At the start of this week, I had different topics in mind for each of these two columns, and then things happened. I also made a quick run up to New York Thursday for a few tech events, then wrapped up the visit with a pilgrimage to the top of One World Trade Center. I’ll repeat the D.C.-NYC trip tomorrow but will stick around longer–CE Week runs Tuesday through Thursday.
6/16/2015: My Password-Manager Service Got Hacked. Things Could Be Much Worse., Yahoo Tech
I had filed a different column by the time my editor and I separately decided: Hey, this news about a password-manager service’s security breach is column-worthy. After this piece went up, LastPass updated its original blog post with a clearer explanation that’s worth reading.

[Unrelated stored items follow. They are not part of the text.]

/-- **The derivatives of the mgf at `0` are the moments**: `mgf^{(m)}(0) = ⟨X^m⟩_c`. [folklore] -/
theorem iteratedDeriv_mgf_zero (c : ι → ι → ℝ) (lam : ι → ℝ) (m : ℕ) :
    iteratedDeriv m (mgf c lam) 0 =
      ((avg c (fun σ => weightedMagnetization lam σ ^ m) : ℝ) : ℂ) := by
  have h : mgf c lam = fun h => ((∑ ρ : SpinConfig ι, weight c ρ : ℝ) : ℂ)⁻¹ *
      ∑ ρ : SpinConfig ι, (weight c ρ : ℂ) * exp ((weightedMagnetization lam ρ : ℂ) * h) :=
    funext (mgf_eq c lam)
  rw [h, iteratedDeriv_const_mul _ (by fun_prop), iteratedDeriv_fun_sum (fun ρ _ => by fun_prop)]
  have hterm : ∀ ρ : SpinConfig ι, iteratedDeriv m
      (fun h : ℂ => (weight c ρ : ℂ) * exp ((weightedMagnetization lam ρ : ℂ) * h)) 0 =
      (weight c ρ : ℂ) * (weightedMagnetization lam ρ : ℂ) ^ m := by
    intro ρ
    rw [iteratedDeriv_const_mul _ (by fun_prop)]
    have := congrFun (iteratedDeriv_cexp_const_mul m (weightedMagnetization lam ρ : ℂ)) 0
    rw [this, mul_zero, exp_zero, mul_one]
  simp_rw [hterm]
  rw [avg, div_eq_inv_mul]
  push_cast
  congr 1
  refine sum_congr rfl fun ρ _ => ?_
  ring

omit [DecidableEq ι] in
/-- Spin flip leaves the Boltzmann weight invariant. [folklore] -/
theorem weight_neg (c : ι → ι → ℝ) (ρ : SpinConfig ι) : weight c (-ρ) = weight c ρ := by
  unfold weight
  simp [spinAt_neg]

omit [DecidableEq ι] in
/-- Spin flip reverses the weighted magnetisation. [folklore] -/
theorem weightedMagnetization_neg (lam : ι → ℝ) (ρ : SpinConfig ι) :
    weightedMagnetization lam (-ρ) = -weightedMagnetization lam ρ := by
  unfold weightedMagnetization
  simp [spinAt_neg, sum_neg_distrib]

/-- Spin-flip invariance of the Gibbs average. [folklore] -/
theorem avg_comp_neg (c : ι → ι → ℝ) (f : SpinConfig ι → ℝ) :
    avg c (fun ρ => f (-ρ)) = avg c f := by
  unfold avg
  congr 1
  calc ∑ ρ : SpinConfig ι, f (-ρ) * weight c ρ
      = ∑ ρ : SpinConfig ι, f (-ρ) * weight c (-ρ) := by simp_rw [weight_neg]
    _ = ∑ ρ : SpinConfig ι, f ρ * weight c ρ :=
        Fintype.sum_equiv (Equiv.neg (SpinConfig ι)) _ _ fun ρ => rfl

/-- Odd moments of `X = Σ λ_u σ_u` vanish at zero field (spin flip; CJN eq. (5)).
[cite: CamiaJiangNewman2023, §1.1 eq. (5)] -/
theorem avg_pow_weightedMagnetization_odd (c : ι → ι → ℝ) (lam : ι → ℝ) (m : ℕ) :
    avg c (fun σ => weightedMagnetization lam σ ^ (2 * m + 1)) = 0 := by
  have h := avg_comp_neg c (fun σ => weightedMagnetization lam σ ^ (2 * m + 1))
  simp only [weightedMagnetization_neg, Odd.neg_pow ⟨m, rfl⟩, avg_def, neg_mul, sum_neg_distrib,
    neg_div] at h
  rw [avg_def]
  linarith

/-- Odd cumulants of `X` vanish (CJN: "by spin-flip symmetry, `u_k(X) = 0` if `k` is odd").
[cite: CamiaJiangNewman2023, §1.2 (proof of Thm 2)] -/
theorem cumulant_weightedMagnetization_odd (c : ι → ι → ℝ) (lam : ι → ℝ) (m : ℕ) :
    cumulantOf (fun n => avg c (fun σ => weightedMagnetization lam σ ^ n)) (2 * m + 1) = 0 :=
  cumulantOf_odd_eq_zero _ (by simp [avg_const]) (avg_pow_weightedMagnetization_odd c lam) m

/-- A local logarithm of the mgf at `0` and its Taylor coefficients: for `Lf = log ∘ mgf`,
`Lf^{(n+1)}(0) = κ_{n+1}(X; c)`. [cite: CamiaJiangNewman2023, §1.2 eq. (12)] -/
theorem iteratedDeriv_log_mgf (c : ι → ι → ℝ) (lam : ι → ℝ) (n : ℕ) :
    iteratedDeriv (n + 1) (fun h => log (mgf c lam h)) 0 =
      ((cumulantOf (fun m => avg c (fun σ => weightedMagnetization lam σ ^ m)) (n + 1) : ℝ) : ℂ) := by
  have hf : AnalyticAt ℂ (mgf c lam) 0 := (differentiable_mgf c lam).analyticAt 0
  have hL : AnalyticAt ℂ (fun h => log (mgf c lam h)) 0 :=
    hf.clog (by rw [mgf_zero]; exact one_mem_slitPlane)
  have hfL : ∀ᶠ z in 𝓝 0, mgf c lam z = exp (log (mgf c lam z)) := by
    have hne : ∀ᶠ z in 𝓝 (0 : ℂ), mgf c lam z ≠ 0 :=
      (continuous_mgf c lam).continuousAt.eventually_ne (by rw [mgf_zero]; exact one_ne_zero)
    filter_upwards [hne] with z hz
    rw [exp_log hz]
  rw [iteratedDeriv_succ_eq_cumulantOf hf hL hfL (mgf_zero c lam) n]
  simp_rw [iteratedDeriv_mgf_zero]
  exact cumulantOf_ofReal _ (by simp [avg_const]) (Nat.succ_pos n)
import Literature.Geometry.Riemannian.L2HarmonicOneFormsSobolev
import Literature.Geometry.Lorentzian.MetricNormSq
import HarnessLib

/-!
# Towards Carron's finiteness theorem for `ℋ¹(X, h)`: Kato's inequality for `1`-forms

First layer of the proof programme of the named fact
`Literature.Geometry.Riemannian.Carron1999_finrank_l2HarmonicOneForms_le` (Carron 1999;
Carron's habilitation memoir, Thm. 4.3, `k = 1`): under a Sobolev inequality `(S_p)` and
`Ric ∈ L^{p/2}`, `ℋ¹(X, h)` is finite dimensional with `dim ≤ C(n, p, μ) ∫ |Ric|^{p/2}`.
The printed proof (memoir §4.a–§4.b, pp. 21–24) runs: Bochner–Weitzenböck `Δ₁ = ∇*∇ + Ric`;
**Kato's inequality `|d|α|| ≤ |∇α|`**; the Sobolev inequality transported to forms; boundedness
and compactness of `Δ̄^{-1/2} R₁ Δ̄^{-1/2}` on `L²`; injectivity of `√Δ̄ : ℋ¹ → ker(Id + ·)`; a
Cwikel–Lieb–Rozenblum count for the bound. This file proves the Kato step, in the vocabulary of
`RelativeL2HarmonicOneForms.lean` (`covDerivOneForm`, `innerDual`, `normSq`), bottom-up (the
sibling `L2HarmonicOneFormsSobolevProofs.lean` holds the reductions for the companion fact
`Carron1998_ends_le_rank_l2HarmonicOneForms`):

* `innerDual_sq_le` — Cauchy–Schwarz for `h⁻¹` (Riemannian `h`);
* `contMDiffAt_sharp_oneForm` — `♯α` is a `C^m` vector field for a `C^m` `1`-form `α`
  (any pseudo-Riemannian `g`; coordinate frame expansion `♯α = ∑ (∑ α(∂ₖ) gᵏˡ) ∂ₗ`);
* `mvfderiv_innerDual_oneForm` — **metric compatibility on `1`-forms**,
  `v g⁻¹(α, β) = g⁻¹(∇_v α, β) + g⁻¹(α, ∇_v β)` (any `g` with its Levi-Civita connection;
  O'Neill 1983, Ch. 3, Thm. 3.11 (D4) on `♯α, ♯β` and `(∇_v α)(Y) = v(α Y) - α(∇_v Y)`);
* `innerDual_eq_sum_div` — `g⁻¹(γ, δ) = ∑ᵢ γ(eᵢ) δ(eᵢ)/g(eᵢ, eᵢ)` in an orthogonal frame;
* `mvfderiv_innerDual_self`, `kato_sq_apply`, `kato_sq`, `kato`, `kato_of_mem_l2HarmonicOneForms`
  — **Kato's inequality** for `1`-forms of a Riemannian metric: `v|α|² = 2 h⁻¹(∇_v α, α)`,
  `(v|α|²)² ≤ 4 |α|² |∇_v α|²`, `|d|α|²|² ≤ 4 |α|² |∇α|²` (`|∇α|² = normSq ∇α`, summed over an
  `h`-orthogonal frame with `normSq_eq_sum_sq`), and `|d|α||² ≤ |∇α|²` wherever `α ≠ 0`, in
  particular for members of `ℋ¹(X, h)` (Carron 1999HdR, §4.a, proof of Prop. 4.2: "l'inégalité de
  Kato i.e. si `α` est une forme différentielle lisse alors `|∇α|(x) ≥ |d|α||(x)`").

Everything is proved; no definitions, no named facts (D-0026). Not here (the remaining steps of
the printed proof): the Bochner–Weitzenböck formula for `1`-forms, cut-offs/integration by parts
on the complete manifold, the space `H¹₀` of forms and the compactness argument, the CLR bound.

## References

* G. Carron, *Formes harmoniques L² sur les variétés riemanniennes non-compactes*, mémoire
  d'habilitation (1999) = Rend. Mat. Appl. (7) 21 (2001), §4.a (Bochner–Weitzenböck, Kato,
  Prop. 4.1–4.2), §4.b Thm. 4.3 and its proof sketch (pp. 21–24 of the author's PDF).
  [`Carron1999HdR`]
* G. Carron, *L²-cohomologie et inégalités de Sobolev*, Math. Ann. 314 (1999) 613–639 (the
  finiteness theorem, [C4] of the memoir). [`Carron1999`]
* B. O'Neill, *Semi-Riemannian geometry* (1983), Ch. 3, Thm. 3.11, pp. 60–61 (metric
  compatibility; musical isomorphisms and frame expansions). [`ONeill1983`]
-/

noncomputable section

6/21/2015: Wonky Wi-Fi on one device? Take it to the bridge, USA Today
In this case, I hadn’t filed anything–I couldn’t, because I was waiting for an answer to a reasonably simple technical query from a company that had already exhibited… let’s say, a slow PR metabolism. Fortunately, a reader had e-mailed a question that I could answer without needing any spokespeople to chime in first. It didn’t hurt that the headline came to mind almost instantly.
Rob,
Whenever I see reference to 802.11b as something “only the oldest of computers require”, I’m reminded of the problems I had getting my new Fitbit Aria wi-fi scale operating. After poking around the web, I finally retrieved the box and noticed in the fine print that it operates (only) on 802.11b.
You might want to throw that in as a parenthetical on your next mention of 11b just so folks are aware of the only exception I know of.
Wow. Where would you even buy an 802.11b-only chipset these days?